导入NNI, 修改代码来从 NNI 获取超参,并返回 NNI 最终结果。
比较重点代码如下:
从Tuner获得参数值
RECEIVED_PARAMS = nni.get_next_parameter()
定期返回指标数据(可选)
nni.report_intermediate_result(metrics)
返回配置的最终性能,如精度、loss等
nni.report_final_result(metrics)
启动

nnictl create --config ./config.yml

其他命令

  1. nnictl experiment show show the information of experiments
  2. nnictl trial ls list all of trial jobs
  3. nnictl top monitor the status of running experiments
  4. nnictl log stderr show stderr log content
  5. nnictl log stdout show stdout log content
  6. nnictl stop stop an experiment
  7. nnictl trial kill kill a trial job by id
  8. nnictl --help get help information about nnictl

完整代码

import os
import argparse
import logging
import nni
import torch
import torch.nn as nn
import torch.nn.functional as F
import torch.optim as optim
from nni.utils import merge_parameter
from torchvision import datasets, transforms

logger = logging.getLogger('mnist_AutoML')


class Net(nn.Module):
    def __init__(self, hidden_size):
        super(Net, self).__init__()
        self.conv1 = nn.Conv2d(1, 20, 5, 1)
        self.conv2 = nn.Conv2d(20, 50, 5, 1)
        self.fc1 = nn.Linear(4*4*50, hidden_size)
        self.fc2 = nn.Linear(hidden_size, 10)

    def forward(self, x):
        x = F.relu(self.conv1(x))
        x = F.max_pool2d(x, 2, 2)
        x = F.relu(self.conv2(x))
        x = F.max_pool2d(x, 2, 2)
        x = x.view(-1, 4*4*50)
        x = F.relu(self.fc1(x))
        x = self.fc2(x)
        return F.log_softmax(x, dim=1)


def train(args, model, device, train_loader, optimizer, epoch):
    model.train()
    for batch_idx, (data, target) in enumerate(train_loader):
        if (args['batch_num'] is not None) and batch_idx >= args['batch_num']:
            break
        data, target = data.to(device), target.to(device)
        optimizer.zero_grad()
        output = model(data)
        loss = F.nll_loss(output, target)
        loss.backward()
        optimizer.step()
        if batch_idx % args['log_interval'] == 0:
            logger.info('Train Epoch: {} [{}/{} ({:.0f}%)]\tLoss: {:.6f}'.format(
                epoch, batch_idx * len(data), len(train_loader.dataset),
                100. * batch_idx / len(train_loader), loss.item()))

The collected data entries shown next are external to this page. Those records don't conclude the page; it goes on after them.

/-- `F_r(0,k) = (k+1)^{−(2r+3)}`: the general term of `ζ(2r+3)`. [cite: Tauraso2025, §1 (KL)] -/
theorem kl_F_zero (r k : ℕ) :
    let F : ℕ → ℕ → ℝ := fun n k =>
      (-1 : ℝ) ^ n * ((k.factorial : ℝ) * (n.factorial : ℝ) ^ 2 / ((2 * n + k + 1).factorial : ℝ)) *
        (∑ i ∈ range (r + 1), (-1 : ℝ) ^ i * multipleHarmonicTwo n i / (((n : ℝ) + k + 1) ^ 2) ^ (r - i + 1))
    F 0 k = 1 / ((k : ℝ) + 1) ^ (2 * r + 3) := by
  intro F
  simp only [F]
  have hzero : ∀ i : ℕ, multipleHarmonicTwo 0 (i + 1) = 0 := fun i => by
    unfold multipleHarmonicTwo
    rw [show Finset.Icc 1 0 = ∅ by decide, Finset.powersetCard_eq_empty.2 (by simp)]
    simp
  rw [sum_range_succ', sum_eq_zero (fun i _ => by rw [hzero]; simp), zero_add,
    show 2 * 0 + k + 1 = k + 1 by ring, Nat.factorial_succ, multipleHarmonicTwo_zero]
  simp only [Nat.sub_zero, pow_zero, one_mul, Nat.factorial_zero, one_pow, mul_one, Nat.cast_zero,
    zero_add, Nat.cast_mul, Nat.cast_succ]
  have hk : (k.factorial : ℝ) ≠ 0 := by positivity
  have hk1 : (k : ℝ) + 1 ≠ 0 := by positivity
  rw [← pow_mul, show ((k : ℝ) + 1) ^ (2 * r + 3) = ((k : ℝ) + 1) ^ (2 * (r + 1)) * ((k : ℝ) + 1) by ring]
  field_simp

/-- `C(2n+2, n+1) ((n+1) n!)² = (2n+2)(2n+1)!` in `ℝ`. [folklore] -/
private theorem centralBinom_succ_mul_sq' (n : ℕ) :
    (((n + 1).centralBinom : ℕ) : ℝ) * (((n : ℝ) + 1) * (n.factorial : ℝ)) ^ 2 =
      (2 * (n : ℝ) + 2) * ((2 * n + 1).factorial : ℝ) := by
  have h := Nat.choose_mul_factorial_mul_factorial (show n + 1 ≤ 2 * (n + 1) by omega)
  rw [show 2 * (n + 1) - (n + 1) = n + 1 by omega, ← Nat.centralBinom_eq_two_mul_choose,
    show 2 * (n + 1) = (2 * n + 1) + 1 by ring, Nat.factorial_succ (2 * n + 1), Nat.factorial_succ n] at h
  have h' : (((n + 1).centralBinom : ℕ) : ℝ) * (((n : ℝ) + 1) * (n.factorial : ℝ)) * (((n : ℝ) + 1) * (n.factorial : ℝ)) =
      (2 * (n : ℝ) + 1 + 1) * ((2 * n + 1).factorial : ℝ) := by exact_mod_cast h
  linear_combination h'

/-- Re-indexing `j = r − i` of the inner sum of ((-1 : ℝ) ^ (n + 2 + r) / (((n + 1 : ℕ) : ℝ) ^ 3 * ((n + 1).centralBinom : ℝ)) *
        (5 / 2 * multipleHarmonicTwo n r +
          2 * ∑ j ∈ Finset.Icc 1 r, (-1 : ℝ) ^ j / ((n + 1 : ℕ) : ℝ) ^ (2 * j) * multipleHarmonicTwo n (r - j))): `Σ_{j=1}^{r} (−1)^j e_{r−j}(n)/(n+1)^{2j} = (−1)^r Σ_{i<r} (−1)^i e_i(n)/((n+1)²)^{r−i}`.
[folklore] -/
private theorem inner_sum_reindex (r n : ℕ) :
    ∑ j ∈ Finset.Icc 1 r, (-1 : ℝ) ^ j / ((n + 1 : ℕ) : ℝ) ^ (2 * j) * multipleHarmonicTwo n (r - j) =
      (-1 : ℝ) ^ r * ∑ i ∈ range r, (-1 : ℝ) ^ i * multipleHarmonicTwo n i / (((n : ℝ) + 1) ^ 2) ^ (r - i) := by
  rw [← Finset.Ico_add_one_right_eq_Icc, sum_Ico_eq_sum_range, Nat.add_sub_cancel, mul_sum,
    ← sum_range_reflect]
  refine sum_congr rfl fun l hl => ?_
  have hlr : l < r := mem_range.1 hl
  have e1 : 1 + (r - 1 - l) = r - l := by omega
  have e2 : r - (r - l) = l := by omega
  rw [e1, e2]
  have hsign : (-1 : ℝ) ^ (r - l) = (-1 : ℝ) ^ r * (-1 : ℝ) ^ l := by
    have h1 : (-1 : ℝ) ^ (r - l) * (-1 : ℝ) ^ l = (-1 : ℝ) ^ r := by rw [← pow_add, Nat.sub_add_cancel hlr.le]
    have h2 : (-1 : ℝ) ^ l * (-1 : ℝ) ^ l = 1 := by rw [← pow_add, ← two_mul, pow_mul]; norm_num
    calc (-1 : ℝ) ^ (r - l) = (-1 : ℝ) ^ (r - l) * ((-1 : ℝ) ^ l * (-1 : ℝ) ^ l) := by rw [h2, mul_one]
      _ = (-1 : ℝ) ^ r * (-1 : ℝ) ^ l := by rw [← mul_assoc, h1]
  rw [hsign, pow_mul]
  push_cast
  ring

def test(args, model, device, test_loader):
    model.eval()
    test_loss = 0
    correct = 0
    with torch.no_grad():
        for data, target in test_loader:
            data, target = data.to(device), target.to(device)
            output = model(data)
            # sum up batch loss
            test_loss += F.nll_loss(output, target, reduction='sum').item()
            # get the index of the max log-probability
            pred = output.argmax(dim=1, keepdim=True)
            correct += pred.eq(target.view_as(pred)).sum().item()

    test_loss /= len(test_loader.dataset)

    accuracy = 100. * correct / len(test_loader.dataset)

    logger.info('\nTest set: Average loss: {:.4f}, Accuracy: {}/{} ({:.0f}%)\n'.format(
        test_loss, correct, len(test_loader.dataset), accuracy))

    return accuracy


def main(args):
    use_cuda = not args['no_cuda'] and torch.cuda.is_available()

    torch.manual_seed(args['seed'])

    device = torch.device("cuda" if use_cuda else "cpu")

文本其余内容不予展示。